**Dataset entries**:
┄┄┄┄┄┄┄┄┄┄┄┄┄┄┄┄┄┄┄┄
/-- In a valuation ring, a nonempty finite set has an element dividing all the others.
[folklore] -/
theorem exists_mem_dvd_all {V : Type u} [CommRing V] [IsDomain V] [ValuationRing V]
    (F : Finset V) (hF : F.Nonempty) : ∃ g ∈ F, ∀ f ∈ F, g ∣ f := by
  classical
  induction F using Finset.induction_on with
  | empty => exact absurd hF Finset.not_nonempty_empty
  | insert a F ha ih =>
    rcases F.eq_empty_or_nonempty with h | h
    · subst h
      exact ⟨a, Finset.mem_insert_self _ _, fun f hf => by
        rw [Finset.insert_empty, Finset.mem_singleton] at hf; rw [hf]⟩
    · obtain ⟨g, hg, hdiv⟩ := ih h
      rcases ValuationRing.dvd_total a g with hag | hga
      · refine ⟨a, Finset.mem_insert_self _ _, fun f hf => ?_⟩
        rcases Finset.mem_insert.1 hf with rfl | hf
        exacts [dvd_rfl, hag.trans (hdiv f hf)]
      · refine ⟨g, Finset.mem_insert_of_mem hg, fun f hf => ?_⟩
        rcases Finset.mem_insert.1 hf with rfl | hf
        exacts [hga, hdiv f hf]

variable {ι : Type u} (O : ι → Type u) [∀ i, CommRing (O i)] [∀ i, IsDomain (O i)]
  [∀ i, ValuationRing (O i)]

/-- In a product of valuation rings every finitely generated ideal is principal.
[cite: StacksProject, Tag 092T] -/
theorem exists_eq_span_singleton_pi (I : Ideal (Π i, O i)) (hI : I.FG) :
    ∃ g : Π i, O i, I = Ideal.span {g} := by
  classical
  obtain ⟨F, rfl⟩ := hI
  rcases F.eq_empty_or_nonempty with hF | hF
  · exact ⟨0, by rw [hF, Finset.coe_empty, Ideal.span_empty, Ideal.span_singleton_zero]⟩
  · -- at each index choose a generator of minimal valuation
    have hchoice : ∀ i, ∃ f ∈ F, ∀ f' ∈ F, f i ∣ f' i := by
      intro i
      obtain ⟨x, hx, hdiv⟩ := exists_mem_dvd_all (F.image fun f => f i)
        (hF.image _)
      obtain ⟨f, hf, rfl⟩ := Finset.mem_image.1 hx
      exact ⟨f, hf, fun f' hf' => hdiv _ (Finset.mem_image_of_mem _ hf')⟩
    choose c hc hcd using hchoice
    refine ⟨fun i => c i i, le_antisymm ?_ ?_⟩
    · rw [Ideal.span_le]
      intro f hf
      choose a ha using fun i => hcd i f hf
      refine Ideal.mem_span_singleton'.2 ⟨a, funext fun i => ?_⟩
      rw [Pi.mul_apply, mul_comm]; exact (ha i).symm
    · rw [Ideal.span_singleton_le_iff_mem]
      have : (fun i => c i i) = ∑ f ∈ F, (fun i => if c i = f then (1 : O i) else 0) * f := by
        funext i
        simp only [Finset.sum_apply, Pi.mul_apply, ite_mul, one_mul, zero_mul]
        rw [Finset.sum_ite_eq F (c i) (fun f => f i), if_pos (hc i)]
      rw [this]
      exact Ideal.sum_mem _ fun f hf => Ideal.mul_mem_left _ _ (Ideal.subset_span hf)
┄┄┄┄┄┄┄┄┄┄┄┄┄┄┄┄┄┄┄┄
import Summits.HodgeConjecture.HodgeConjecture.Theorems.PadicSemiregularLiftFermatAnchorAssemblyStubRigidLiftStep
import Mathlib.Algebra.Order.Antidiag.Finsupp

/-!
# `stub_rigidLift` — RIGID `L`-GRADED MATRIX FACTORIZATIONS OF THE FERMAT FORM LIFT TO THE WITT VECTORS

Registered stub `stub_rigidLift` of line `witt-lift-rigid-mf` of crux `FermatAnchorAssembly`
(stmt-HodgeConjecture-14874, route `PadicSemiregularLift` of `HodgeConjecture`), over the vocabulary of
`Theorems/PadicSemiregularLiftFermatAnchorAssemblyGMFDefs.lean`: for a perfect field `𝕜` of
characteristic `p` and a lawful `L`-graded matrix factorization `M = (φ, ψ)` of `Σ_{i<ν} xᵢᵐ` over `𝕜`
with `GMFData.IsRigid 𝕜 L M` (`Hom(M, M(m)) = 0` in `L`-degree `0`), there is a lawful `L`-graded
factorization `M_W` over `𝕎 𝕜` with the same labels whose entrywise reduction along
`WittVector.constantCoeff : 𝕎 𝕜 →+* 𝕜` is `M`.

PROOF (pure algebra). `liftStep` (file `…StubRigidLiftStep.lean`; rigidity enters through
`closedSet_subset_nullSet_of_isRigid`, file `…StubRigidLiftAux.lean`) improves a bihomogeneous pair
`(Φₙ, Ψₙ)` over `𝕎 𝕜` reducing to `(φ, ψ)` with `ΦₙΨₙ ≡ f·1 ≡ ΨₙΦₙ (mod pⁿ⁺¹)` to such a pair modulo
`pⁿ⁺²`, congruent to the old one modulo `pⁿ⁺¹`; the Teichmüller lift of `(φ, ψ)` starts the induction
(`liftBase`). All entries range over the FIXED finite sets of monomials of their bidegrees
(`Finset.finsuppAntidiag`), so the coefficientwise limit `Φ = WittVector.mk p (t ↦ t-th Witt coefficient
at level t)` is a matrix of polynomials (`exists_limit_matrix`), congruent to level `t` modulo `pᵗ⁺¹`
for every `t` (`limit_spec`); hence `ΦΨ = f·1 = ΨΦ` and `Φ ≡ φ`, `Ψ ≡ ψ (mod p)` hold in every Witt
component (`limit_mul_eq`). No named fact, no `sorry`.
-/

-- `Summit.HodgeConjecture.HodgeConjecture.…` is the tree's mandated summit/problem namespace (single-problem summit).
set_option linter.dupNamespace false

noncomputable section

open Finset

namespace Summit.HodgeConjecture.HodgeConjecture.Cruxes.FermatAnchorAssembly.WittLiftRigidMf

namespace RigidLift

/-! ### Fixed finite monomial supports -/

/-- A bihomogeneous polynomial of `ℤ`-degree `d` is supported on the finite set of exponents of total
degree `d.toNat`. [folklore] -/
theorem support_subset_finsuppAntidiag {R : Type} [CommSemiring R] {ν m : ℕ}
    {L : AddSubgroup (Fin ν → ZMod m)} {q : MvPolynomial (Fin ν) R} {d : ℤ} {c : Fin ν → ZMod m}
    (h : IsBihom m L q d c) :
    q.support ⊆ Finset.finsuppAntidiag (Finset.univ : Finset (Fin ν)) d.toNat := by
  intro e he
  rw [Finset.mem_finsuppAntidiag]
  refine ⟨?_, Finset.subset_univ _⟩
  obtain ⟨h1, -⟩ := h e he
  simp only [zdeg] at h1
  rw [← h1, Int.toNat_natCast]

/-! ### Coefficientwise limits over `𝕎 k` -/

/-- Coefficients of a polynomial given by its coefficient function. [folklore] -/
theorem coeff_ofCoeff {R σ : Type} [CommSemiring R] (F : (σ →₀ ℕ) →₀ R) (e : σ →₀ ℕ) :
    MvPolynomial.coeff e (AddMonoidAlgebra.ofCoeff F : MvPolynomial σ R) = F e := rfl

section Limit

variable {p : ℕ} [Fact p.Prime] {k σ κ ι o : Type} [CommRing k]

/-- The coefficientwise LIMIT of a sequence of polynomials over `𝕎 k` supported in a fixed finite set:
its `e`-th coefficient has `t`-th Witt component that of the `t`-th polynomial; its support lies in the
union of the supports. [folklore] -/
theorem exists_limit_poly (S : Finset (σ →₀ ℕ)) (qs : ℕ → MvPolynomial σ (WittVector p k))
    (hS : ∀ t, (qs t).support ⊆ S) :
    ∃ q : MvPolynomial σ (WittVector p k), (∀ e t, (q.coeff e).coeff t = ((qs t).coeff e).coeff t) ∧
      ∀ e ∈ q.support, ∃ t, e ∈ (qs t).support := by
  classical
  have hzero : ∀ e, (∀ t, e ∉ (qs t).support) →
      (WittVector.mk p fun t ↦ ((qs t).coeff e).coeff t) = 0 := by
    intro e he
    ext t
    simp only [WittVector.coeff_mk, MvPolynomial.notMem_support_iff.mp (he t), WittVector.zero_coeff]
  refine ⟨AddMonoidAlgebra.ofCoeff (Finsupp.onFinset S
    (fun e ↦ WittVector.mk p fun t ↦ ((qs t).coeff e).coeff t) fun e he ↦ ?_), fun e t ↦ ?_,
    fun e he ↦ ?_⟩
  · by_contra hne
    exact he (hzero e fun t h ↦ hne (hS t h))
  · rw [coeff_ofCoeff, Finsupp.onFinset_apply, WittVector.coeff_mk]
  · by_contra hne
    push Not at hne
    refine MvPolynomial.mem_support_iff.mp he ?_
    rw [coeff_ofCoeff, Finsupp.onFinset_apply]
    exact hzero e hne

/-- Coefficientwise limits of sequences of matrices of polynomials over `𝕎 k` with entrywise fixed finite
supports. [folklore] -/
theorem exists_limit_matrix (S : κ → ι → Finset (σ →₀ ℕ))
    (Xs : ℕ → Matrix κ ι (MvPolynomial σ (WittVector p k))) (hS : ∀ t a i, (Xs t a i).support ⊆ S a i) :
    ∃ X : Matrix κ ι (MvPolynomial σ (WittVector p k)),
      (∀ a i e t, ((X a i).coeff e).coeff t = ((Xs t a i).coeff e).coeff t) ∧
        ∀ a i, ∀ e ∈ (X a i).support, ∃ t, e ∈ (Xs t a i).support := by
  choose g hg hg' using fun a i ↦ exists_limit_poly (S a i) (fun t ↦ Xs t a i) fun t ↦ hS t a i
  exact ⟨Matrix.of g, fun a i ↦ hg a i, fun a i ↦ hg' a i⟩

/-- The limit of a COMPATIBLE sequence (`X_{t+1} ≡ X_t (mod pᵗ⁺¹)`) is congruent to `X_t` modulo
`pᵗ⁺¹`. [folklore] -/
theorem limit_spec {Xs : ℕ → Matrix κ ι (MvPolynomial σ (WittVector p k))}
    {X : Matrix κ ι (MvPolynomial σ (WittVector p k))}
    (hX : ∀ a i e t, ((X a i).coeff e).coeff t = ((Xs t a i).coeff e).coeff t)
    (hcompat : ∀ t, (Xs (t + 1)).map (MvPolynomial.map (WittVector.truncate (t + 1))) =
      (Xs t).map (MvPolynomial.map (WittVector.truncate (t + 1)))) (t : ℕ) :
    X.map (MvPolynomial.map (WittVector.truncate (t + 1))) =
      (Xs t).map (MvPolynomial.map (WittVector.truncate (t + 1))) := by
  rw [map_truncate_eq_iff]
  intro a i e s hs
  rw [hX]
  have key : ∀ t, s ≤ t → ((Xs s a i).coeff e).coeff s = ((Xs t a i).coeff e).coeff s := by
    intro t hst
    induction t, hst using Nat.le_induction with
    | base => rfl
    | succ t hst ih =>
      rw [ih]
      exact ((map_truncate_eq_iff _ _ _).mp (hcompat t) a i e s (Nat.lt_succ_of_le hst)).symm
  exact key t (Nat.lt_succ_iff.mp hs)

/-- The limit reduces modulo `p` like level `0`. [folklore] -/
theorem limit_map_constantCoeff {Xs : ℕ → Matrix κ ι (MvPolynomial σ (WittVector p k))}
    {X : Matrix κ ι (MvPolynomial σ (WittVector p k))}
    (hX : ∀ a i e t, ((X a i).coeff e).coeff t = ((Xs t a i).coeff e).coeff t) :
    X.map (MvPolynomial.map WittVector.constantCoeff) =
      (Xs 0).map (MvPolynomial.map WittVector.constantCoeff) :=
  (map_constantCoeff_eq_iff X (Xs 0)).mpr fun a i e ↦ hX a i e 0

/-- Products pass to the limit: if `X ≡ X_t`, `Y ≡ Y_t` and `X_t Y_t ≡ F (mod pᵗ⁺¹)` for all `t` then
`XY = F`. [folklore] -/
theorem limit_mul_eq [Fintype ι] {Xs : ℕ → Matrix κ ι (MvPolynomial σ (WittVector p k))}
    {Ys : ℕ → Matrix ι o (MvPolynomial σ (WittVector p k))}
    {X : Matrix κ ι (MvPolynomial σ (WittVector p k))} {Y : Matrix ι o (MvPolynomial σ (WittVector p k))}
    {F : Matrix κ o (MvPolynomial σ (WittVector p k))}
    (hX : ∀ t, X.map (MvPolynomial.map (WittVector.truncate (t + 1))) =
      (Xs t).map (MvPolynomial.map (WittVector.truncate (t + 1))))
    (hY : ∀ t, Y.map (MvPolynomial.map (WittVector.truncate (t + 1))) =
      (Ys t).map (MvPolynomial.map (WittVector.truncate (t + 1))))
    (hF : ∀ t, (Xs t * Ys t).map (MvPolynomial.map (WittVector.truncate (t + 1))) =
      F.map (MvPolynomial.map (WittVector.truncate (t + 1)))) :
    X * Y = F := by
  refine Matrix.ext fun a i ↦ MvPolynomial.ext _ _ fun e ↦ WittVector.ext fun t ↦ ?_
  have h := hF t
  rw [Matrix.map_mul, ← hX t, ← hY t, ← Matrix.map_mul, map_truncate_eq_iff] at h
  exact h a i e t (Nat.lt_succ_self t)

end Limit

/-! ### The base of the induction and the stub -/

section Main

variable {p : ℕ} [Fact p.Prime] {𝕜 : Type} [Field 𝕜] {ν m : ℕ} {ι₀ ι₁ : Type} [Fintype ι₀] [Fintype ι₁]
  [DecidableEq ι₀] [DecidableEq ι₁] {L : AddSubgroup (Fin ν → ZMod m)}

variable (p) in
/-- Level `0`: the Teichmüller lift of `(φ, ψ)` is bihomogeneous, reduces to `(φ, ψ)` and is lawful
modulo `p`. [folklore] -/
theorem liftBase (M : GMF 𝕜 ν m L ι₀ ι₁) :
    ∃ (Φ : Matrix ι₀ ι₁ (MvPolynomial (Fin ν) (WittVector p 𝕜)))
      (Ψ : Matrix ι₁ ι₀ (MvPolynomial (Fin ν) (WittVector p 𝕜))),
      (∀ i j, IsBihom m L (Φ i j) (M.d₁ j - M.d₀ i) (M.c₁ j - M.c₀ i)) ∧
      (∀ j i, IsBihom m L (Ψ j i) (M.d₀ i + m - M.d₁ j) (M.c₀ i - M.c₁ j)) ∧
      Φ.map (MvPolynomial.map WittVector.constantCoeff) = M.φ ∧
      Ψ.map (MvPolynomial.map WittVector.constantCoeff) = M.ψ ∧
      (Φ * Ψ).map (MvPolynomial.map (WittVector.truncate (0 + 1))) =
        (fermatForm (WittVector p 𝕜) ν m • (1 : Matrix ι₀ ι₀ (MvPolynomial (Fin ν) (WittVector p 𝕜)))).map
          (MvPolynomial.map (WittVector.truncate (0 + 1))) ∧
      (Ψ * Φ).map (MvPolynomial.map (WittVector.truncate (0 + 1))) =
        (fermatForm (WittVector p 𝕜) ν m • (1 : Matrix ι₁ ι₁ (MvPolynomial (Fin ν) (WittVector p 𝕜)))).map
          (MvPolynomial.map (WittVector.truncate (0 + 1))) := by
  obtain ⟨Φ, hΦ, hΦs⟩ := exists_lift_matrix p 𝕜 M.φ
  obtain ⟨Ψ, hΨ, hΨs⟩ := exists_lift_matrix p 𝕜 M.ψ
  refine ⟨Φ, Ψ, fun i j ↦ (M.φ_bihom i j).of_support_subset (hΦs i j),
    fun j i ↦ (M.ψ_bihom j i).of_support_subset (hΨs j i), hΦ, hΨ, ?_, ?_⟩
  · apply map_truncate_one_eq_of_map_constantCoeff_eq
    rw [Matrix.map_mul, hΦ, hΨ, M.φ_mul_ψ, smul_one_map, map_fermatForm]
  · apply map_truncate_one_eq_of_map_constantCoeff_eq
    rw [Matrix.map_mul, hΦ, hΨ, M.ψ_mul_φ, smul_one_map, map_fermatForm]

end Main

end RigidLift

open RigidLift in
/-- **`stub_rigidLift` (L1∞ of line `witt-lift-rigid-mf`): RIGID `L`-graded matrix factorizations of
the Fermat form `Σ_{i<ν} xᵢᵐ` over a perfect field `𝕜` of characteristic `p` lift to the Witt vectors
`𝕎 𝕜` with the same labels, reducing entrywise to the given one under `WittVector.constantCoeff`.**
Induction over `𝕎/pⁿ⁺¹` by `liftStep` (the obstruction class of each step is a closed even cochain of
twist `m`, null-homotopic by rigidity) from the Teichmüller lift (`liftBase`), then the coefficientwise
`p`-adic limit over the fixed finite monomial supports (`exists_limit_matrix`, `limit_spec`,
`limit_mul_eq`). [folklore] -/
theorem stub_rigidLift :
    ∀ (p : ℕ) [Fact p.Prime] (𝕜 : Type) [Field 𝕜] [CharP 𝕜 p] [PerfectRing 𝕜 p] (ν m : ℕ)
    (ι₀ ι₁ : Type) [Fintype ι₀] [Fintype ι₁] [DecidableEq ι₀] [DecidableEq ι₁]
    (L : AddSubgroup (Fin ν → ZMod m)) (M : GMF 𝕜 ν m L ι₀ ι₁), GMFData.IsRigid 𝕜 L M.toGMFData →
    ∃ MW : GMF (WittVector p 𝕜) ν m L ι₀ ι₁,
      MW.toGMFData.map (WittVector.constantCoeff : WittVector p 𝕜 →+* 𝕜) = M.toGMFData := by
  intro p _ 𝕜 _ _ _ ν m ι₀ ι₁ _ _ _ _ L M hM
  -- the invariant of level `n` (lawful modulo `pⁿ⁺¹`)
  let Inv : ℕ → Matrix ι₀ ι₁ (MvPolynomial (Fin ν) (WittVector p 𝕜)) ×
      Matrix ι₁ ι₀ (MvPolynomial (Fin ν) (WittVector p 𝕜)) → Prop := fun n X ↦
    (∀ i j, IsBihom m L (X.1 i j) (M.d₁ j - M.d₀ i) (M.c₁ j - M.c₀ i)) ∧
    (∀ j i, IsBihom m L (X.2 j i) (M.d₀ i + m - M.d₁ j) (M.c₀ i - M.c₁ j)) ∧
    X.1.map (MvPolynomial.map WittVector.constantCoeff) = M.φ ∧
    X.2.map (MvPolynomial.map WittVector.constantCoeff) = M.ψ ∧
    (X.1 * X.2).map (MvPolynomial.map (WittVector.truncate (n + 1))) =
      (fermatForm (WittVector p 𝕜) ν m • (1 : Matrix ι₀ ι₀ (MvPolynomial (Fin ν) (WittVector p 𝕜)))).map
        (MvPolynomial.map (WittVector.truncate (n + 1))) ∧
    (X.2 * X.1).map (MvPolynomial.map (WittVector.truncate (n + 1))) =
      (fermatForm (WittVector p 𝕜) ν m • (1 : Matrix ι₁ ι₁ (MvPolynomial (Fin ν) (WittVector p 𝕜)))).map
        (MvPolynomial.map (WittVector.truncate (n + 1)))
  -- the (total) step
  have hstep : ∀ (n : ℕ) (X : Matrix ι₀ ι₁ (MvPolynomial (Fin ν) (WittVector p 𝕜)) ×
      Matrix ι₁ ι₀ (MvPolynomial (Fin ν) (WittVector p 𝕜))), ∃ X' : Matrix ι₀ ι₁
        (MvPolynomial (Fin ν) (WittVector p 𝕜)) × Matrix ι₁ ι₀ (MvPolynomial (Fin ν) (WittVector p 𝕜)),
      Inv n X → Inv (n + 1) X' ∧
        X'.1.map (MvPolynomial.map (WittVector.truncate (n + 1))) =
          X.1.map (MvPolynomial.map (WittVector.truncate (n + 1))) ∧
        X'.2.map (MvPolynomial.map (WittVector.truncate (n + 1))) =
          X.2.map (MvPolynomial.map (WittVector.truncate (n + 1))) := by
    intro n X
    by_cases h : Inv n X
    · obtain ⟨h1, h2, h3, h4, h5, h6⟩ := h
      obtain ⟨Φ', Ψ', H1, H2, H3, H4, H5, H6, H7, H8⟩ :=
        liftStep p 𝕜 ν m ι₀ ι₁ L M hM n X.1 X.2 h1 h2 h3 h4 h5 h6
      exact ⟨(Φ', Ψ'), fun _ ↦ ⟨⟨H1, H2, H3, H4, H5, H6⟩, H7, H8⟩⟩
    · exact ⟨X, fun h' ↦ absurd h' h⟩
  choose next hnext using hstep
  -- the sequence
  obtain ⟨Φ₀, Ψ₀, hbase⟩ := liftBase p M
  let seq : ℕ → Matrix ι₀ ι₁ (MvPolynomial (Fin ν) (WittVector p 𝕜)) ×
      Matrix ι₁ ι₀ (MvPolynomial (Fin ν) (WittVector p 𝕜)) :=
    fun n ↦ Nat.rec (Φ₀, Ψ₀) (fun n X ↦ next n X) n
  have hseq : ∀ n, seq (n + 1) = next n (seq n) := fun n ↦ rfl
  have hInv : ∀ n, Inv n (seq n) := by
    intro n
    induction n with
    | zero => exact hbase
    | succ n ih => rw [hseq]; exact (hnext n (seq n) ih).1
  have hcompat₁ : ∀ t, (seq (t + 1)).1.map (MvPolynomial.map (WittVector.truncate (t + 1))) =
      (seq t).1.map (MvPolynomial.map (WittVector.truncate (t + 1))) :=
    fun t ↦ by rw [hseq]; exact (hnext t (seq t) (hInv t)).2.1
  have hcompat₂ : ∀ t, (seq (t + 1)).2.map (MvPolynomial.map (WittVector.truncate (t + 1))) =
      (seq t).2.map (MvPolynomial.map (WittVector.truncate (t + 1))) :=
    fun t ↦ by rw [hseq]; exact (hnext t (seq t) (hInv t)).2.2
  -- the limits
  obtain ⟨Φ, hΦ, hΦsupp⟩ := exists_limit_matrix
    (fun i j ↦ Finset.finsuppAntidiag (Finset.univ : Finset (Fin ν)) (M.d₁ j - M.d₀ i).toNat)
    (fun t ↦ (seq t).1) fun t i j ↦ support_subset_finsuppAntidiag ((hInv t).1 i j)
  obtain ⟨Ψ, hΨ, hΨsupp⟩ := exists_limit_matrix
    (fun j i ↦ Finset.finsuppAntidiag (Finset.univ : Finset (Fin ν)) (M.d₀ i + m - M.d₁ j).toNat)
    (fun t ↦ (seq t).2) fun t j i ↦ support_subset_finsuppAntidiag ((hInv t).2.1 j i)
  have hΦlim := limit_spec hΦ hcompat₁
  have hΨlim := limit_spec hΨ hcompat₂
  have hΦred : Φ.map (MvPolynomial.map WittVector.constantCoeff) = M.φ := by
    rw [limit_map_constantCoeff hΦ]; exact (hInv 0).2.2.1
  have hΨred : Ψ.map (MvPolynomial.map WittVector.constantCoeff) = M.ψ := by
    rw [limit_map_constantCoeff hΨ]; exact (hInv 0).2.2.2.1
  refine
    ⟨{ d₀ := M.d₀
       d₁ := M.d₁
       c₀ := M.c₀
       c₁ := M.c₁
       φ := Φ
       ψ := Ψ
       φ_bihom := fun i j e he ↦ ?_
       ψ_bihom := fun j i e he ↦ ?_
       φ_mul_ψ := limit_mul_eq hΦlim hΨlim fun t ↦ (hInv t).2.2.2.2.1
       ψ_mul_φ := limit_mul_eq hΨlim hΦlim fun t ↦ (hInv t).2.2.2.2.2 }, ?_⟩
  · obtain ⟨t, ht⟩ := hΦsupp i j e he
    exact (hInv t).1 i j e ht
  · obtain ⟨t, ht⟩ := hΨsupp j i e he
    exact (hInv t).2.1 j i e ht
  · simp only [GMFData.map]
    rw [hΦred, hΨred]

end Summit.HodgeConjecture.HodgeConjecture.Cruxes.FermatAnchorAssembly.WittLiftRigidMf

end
┄┄┄┄┄┄┄┄┄┄┄┄┄┄┄┄┄┄┄┄
**Exercise goal**: From the data above, copy each line that holds "hdiv".

**Output of the task**:
    · obtain ⟨g, hg, hdiv⟩ := ih h
        exacts [dvd_rfl, hag.trans (hdiv f hf)]
        exacts [hga, hdiv f hf]
      obtain ⟨x, hx, hdiv⟩ := exists_mem_dvd_all (F.image fun f => f i)
      exact ⟨f, hf, fun f' hf' => hdiv _ (Finset.mem_image_of_mem _ hf')⟩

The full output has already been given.